Has anyone ever been kicked off a construction site by another digger, but not known it at the time ?  It happened to me twice in the same town by the same digger !! I should have caught on after the first incident.  

 The first time we were digging a big bomber pit and had just got down to the LOADED trash layer when two shady looking guys approached us and asked what the hell we were doing.  They claimed to be working on the site and said we must leave.  Not wanting to risk it, we left.  We ended up coming back a week later to find that our pit had been re-opened and finished. We had been worked !!!!

 Then about a year later, we were digging on a lot a few blocks away when a city worker approaches us and says we have to stop digging and leave.  He started rambling on about us trespassing (and pretended to be speaking with someone on the radio) and then claimed that nobody could be on the lot because it was contaminated.  When asked what the lot was contaminated with, he would not answer.  It was a total line of BS and at that moment the long time digger of the area shows up and guess what, he's friends with the city worker !!!!! Was it a coincidence ? NO, and guess who was on the lot digging the next week.

 It's unfortunate that after 40 years of digging a digger could be so greedy and territorial.  I am very passionate about my privy digging and bottles, but it is sad that this hobby has more than its fair share of liars and cheats.

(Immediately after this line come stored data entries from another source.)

/-- **(2.46) on the weak window from the bare data**: (0.20), positive couplings, printed `|β| ≤ β′`,
`x₀ = 1/g₀²`, an upper scale `γ` with `γ²(x₀ − Kβ′) ≥ 1`, a lower scale `γ₁ > 0` with `γ₁²(x₀ + Kβ′) ≤ 1`, and
`K γ^{κ₀} < γ₁^{κ₀−6}` give the middle member of (2.46) for all `n ≤ K`.  For `Kβ′ ≤ x₀/2` one may take
`γ² = 2/x₀`, `γ₁² = 2/(3x₀)`, and the last condition reads `K < c_{κ₀} x₀³`. [cite: Balaban1988Convergent, (2.46) p.263] -/
theorem sumIneq246_of_bareWindow {β' x₀ γ γ₁ : ℝ} {κ₀ : ℕ} (hrg : F.SatisfiesRG K)
    (hpos : ∀ k, k ≤ K → 0 < F.g k)
    (habs : ∀ j, j < K → |F.β (j + 1) (F.g j)| ≤ β') (hβ' : 0 ≤ β')
    (hx₀ : 1 / (F.g 0) ^ 2 = x₀) (hγ : 0 < γ) (hγ₁ : 0 < γ₁)
    (hwin : 1 ≤ γ ^ 2 * (x₀ - (K : ℝ) * β')) (hwin' : γ₁ ^ 2 * (x₀ + (K : ℝ) * β') ≤ 1)
    (hwin246 : (K : ℝ) * γ ^ κ₀ < γ₁ ^ (κ₀ - 6)) : SumIneq246 F.g κ₀ K := by
  have hI := inInterval_of_window F K hrg habs hx₀ hpos hγ hβ' hwin
  have hle : ∀ k, k ≤ K → F.g k ≤ γ := fun k hk => (hI k hk).2
  have hge := coupling_lower_of_window F K hrg habs hx₀ hpos hγ₁ hβ' hwin'
  exact sumIneq246_of_window F K hpos hle hge hγ₁ hwin246

/-! ### D. Sharpness of the window -/

/-- **The window length is sharp up to `(1+β₀)²`.**  Along any flow satisfying (0.20) with positive couplings and
CONSTANT NEGATIVE DRIFT `β_{j+1}(g_j) = −β′` for `j < K` (allowed by every printed property of the β-functions —
cf. the audit's explicit anti-free flow `B14FlowStep.printed_hyps_fail_26d_27a`), the last member of (2.6) FAILS
at the pair `(0, K)` as soon as `Kβ′ > β₀(2+β₀)·x₀`, `x₀ = 1/g₀²`.  So beyond windows of length `≍ x₀/β′` the sign
of β is genuinely consumed. [cite: Balaban1988Convergent, (2.6) p.255] -/
theorem window_sharp {β' β₀ x₀ : ℝ} (hβ₀ : 0 ≤ β₀) (hK : 0 < K) (hrg : F.SatisfiesRG K)
    (hpos : ∀ k, k ≤ K → 0 < F.g k)
    (hanti : ∀ j, j < K → F.β (j + 1) (F.g j) = -β')
    (hx₀ : 1 / (F.g 0) ^ 2 = x₀)
    (hlong : β₀ * (2 + β₀) * x₀ < (K : ℝ) * β') :
    ¬ B14.FlowIneq26 F.g β' β₀ K := by
  intro h26
  have h := (h26 0 K hK le_rfl).2
  have hsum : ∑ j ∈ Finset.Ico 0 K, F.β (j + 1) (F.g j) = -((K : ℝ) * β') := by
    rw [Finset.sum_congr rfl (fun j hj => hanti j (Finset.mem_Ico.mp hj).2)]
    simp [Finset.sum_const, nsmul_eq_mul]
  have hiff := (flow26d_iff_partialSum F K β₀ hpos hrg (Nat.zero_le K) le_rfl hβ₀).mp h
  rw [hsum] at hiff
  -- hiff : -(β₀(2+β₀))/g₀² ≤ -(Kβ′), i.e. Kβ′ ≤ β₀(2+β₀) x₀
  have hg0 : 0 < (F.g 0) ^ 2 := by have := hpos 0 (Nat.zero_le _); positivity
  have e : -(β₀ * (2 + β₀)) / (F.g 0) ^ 2 = -(β₀ * (2 + β₀) * x₀) := by
    rw [← hx₀]; ring
  rw [e] at hiff
  linarith

/-! ### E. Audit root -/

/-- AUDIT ROOT (an item-free file needs one reachable statement; cf. the seat's `HandoverReduction`): the three
findings in one conjunction — (i) from (0.20), positive couplings, the PRINTED `|β| ≤ β′`, a bare value `x₀ = 1/g₀²`
with `γ²x₀ = (1+β₀)²` and the audit's smallness for that `γ`, the interval hypothesis and all of (2.6)–(2.9) hold on
every window `Kβ′(1+β₀)² ≤ β₀(2+β₀)x₀`; (ii) the coupling-sum member of (2.46) holds on every window on which the
couplings are two-sidedly confined, `γ₁ ≤ g ≤ γ`, with `Kγ^{κ₀} < γ₁^{κ₀−6}`; (iii) sharpness: constant negative
drift `−β′` breaks (2.6) at `(0, K)` once `Kβ′ > β₀(2+β₀)x₀`.  No sign of β, no B12 Thm 2. -/
abbrev WeakWindowDischarge : Prop :=
  (∀ (F : Flow) (K : ℕ) (γ β' β₀ : ℝ) (L p : ℕ), SmallnessFor γ β' β₀ L p →
    ∀ (A₀ x₀ : ℝ), 0 ≤ A₀ → ∀ (R : ℕ → ℕ), (∀ j, j ≤ K → B14.IsRj L p (F.g j) (R j)) →
    F.SatisfiesRG K → (∀ k, k ≤ K → 0 < F.g k) → (∀ j, j < K → |F.β (j + 1) (F.g j)| ≤ β') →
    1 / (F.g 0) ^ 2 = x₀ → γ ^ 2 * x₀ = (1 + β₀) ^ 2 →
    (K : ℝ) * β' * (1 + β₀) ^ 2 ≤ β₀ * (2 + β₀) * x₀ →
    F.InInterval γ K ∧ B14.FlowIneq26 F.g β' β₀ K ∧ B14.FlowIneq27 F.g β' β₀ p K ∧
      B14.FlowIneq28 (epsK A₀ p F) F.g β' β₀ K ∧ FlowIneq29 R F.g L β' β₀ K) ∧
  (∀ (F : Flow) (K : ℕ) (β' x₀ γ γ₁ : ℝ) (κ₀ : ℕ), F.SatisfiesRG K → (∀ k, k ≤ K → 0 < F.g k) →
    (∀ j, j < K → |F.β (j + 1) (F.g j)| ≤ β') → 0 ≤ β' → 1 / (F.g 0) ^ 2 = x₀ → 0 < γ → 0 < γ₁ →
    1 ≤ γ ^ 2 * (x₀ - (K : ℝ) * β') → γ₁ ^ 2 * (x₀ + (K : ℝ) * β') ≤ 1 →
    (K : ℝ) * γ ^ κ₀ < γ₁ ^ (κ₀ - 6) → SumIneq246 F.g κ₀ K) ∧
  (∀ (F : Flow) (K : ℕ) (β' β₀ x₀ : ℝ), 0 ≤ β₀ → 0 < K → F.SatisfiesRG K → (∀ k, k ≤ K → 0 < F.g k) →
    (∀ j, j < K → F.β (j + 1) (F.g j) = -β') → 1 / (F.g 0) ^ 2 = x₀ →
    β₀ * (2 + β₀) * x₀ < (K : ℝ) * β' → ¬ B14.FlowIneq26 F.g β' β₀ K)

/-- `WeakWindowDischarge` holds: `flowControl_of_bareWindow`, `sumIneq246_of_bareWindow`, `window_sharp`. -/
theorem WeakWindowDischarge_holds : WeakWindowDischarge :=
  ⟨fun F K _ _ _ _ _ S _ _ hA₀ R hR hrg hpos habs hx₀ hγx hK =>
      flowControl_of_bareWindow F K S hA₀ R hR hrg hpos habs hx₀ hγx hK,
    fun F K _ _ _ _ _ hrg hpos habs hβ' hx₀ hγ hγ₁ hwin hwin' h246 =>
      sumIneq246_of_bareWindow F K hrg hpos habs hβ' hx₀ hγ hγ₁ hwin hwin' h246,
    fun F K _ _ _ hβ₀ hK hrg hpos hanti hx₀ hlong =>
      window_sharp F K hβ₀ hK hrg hpos hanti hx₀ hlong⟩

end SoloInformedFlowWindow

end Summit.QuantumFields.YangMills.Theorems

end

 Why does the 'bottle hobby' attract so many of this caliber ????????????


----------



## sweetrelease (Oct 15, 2008)

> ORIGINAL: caldigs
> 
> Has anyone ever been kicked off a construction site by another digger, but not known it at the time ?  It happened to me twice in the same town by the same digger !! I should have caught on after the first incident.
> 
> ...


 one word "greed" i know it well because i have it like most of you ,but you'll never sat it[]


----------



## RICKJJ59W (Oct 15, 2008)

I am sure glad I dig nice peaceful backyards,where the home owners come out and ask if we would like some iced tea.
   There are no construction lots to dig in this neck of the woods any way.[8D]


----------



## Bixel (Oct 15, 2008)

I agree with Rick on this one. Backyards are nicer, if you can find the good ones. If you have permission, nobody can "scare" you into leaving, you just get the curious homeowners out there, asking if you have found anything "good" yet, or asking "You young boys need anything to eat or drink...?" (I am turning 20 in a month, and the other person I dig with is the same age, so we get called young alot.... also get weird looks for our hobby)


----------



## RICKJJ59W (Oct 15, 2008)

You are young [] Keep on diggin[]


----------



## Bixel (Oct 15, 2008)

I plan on digging, thats for sure. Now I just need to find a good old dump.


----------



## Jim (Oct 16, 2008)

Sorry to hear about that. Unfortunately, there are some greedy punks that are afraid someone other than them is going to dig a good pit. Fellow diggers, collectors and historians should be happy for others who have a good dig. There will always be those few who think that everything should be theirs.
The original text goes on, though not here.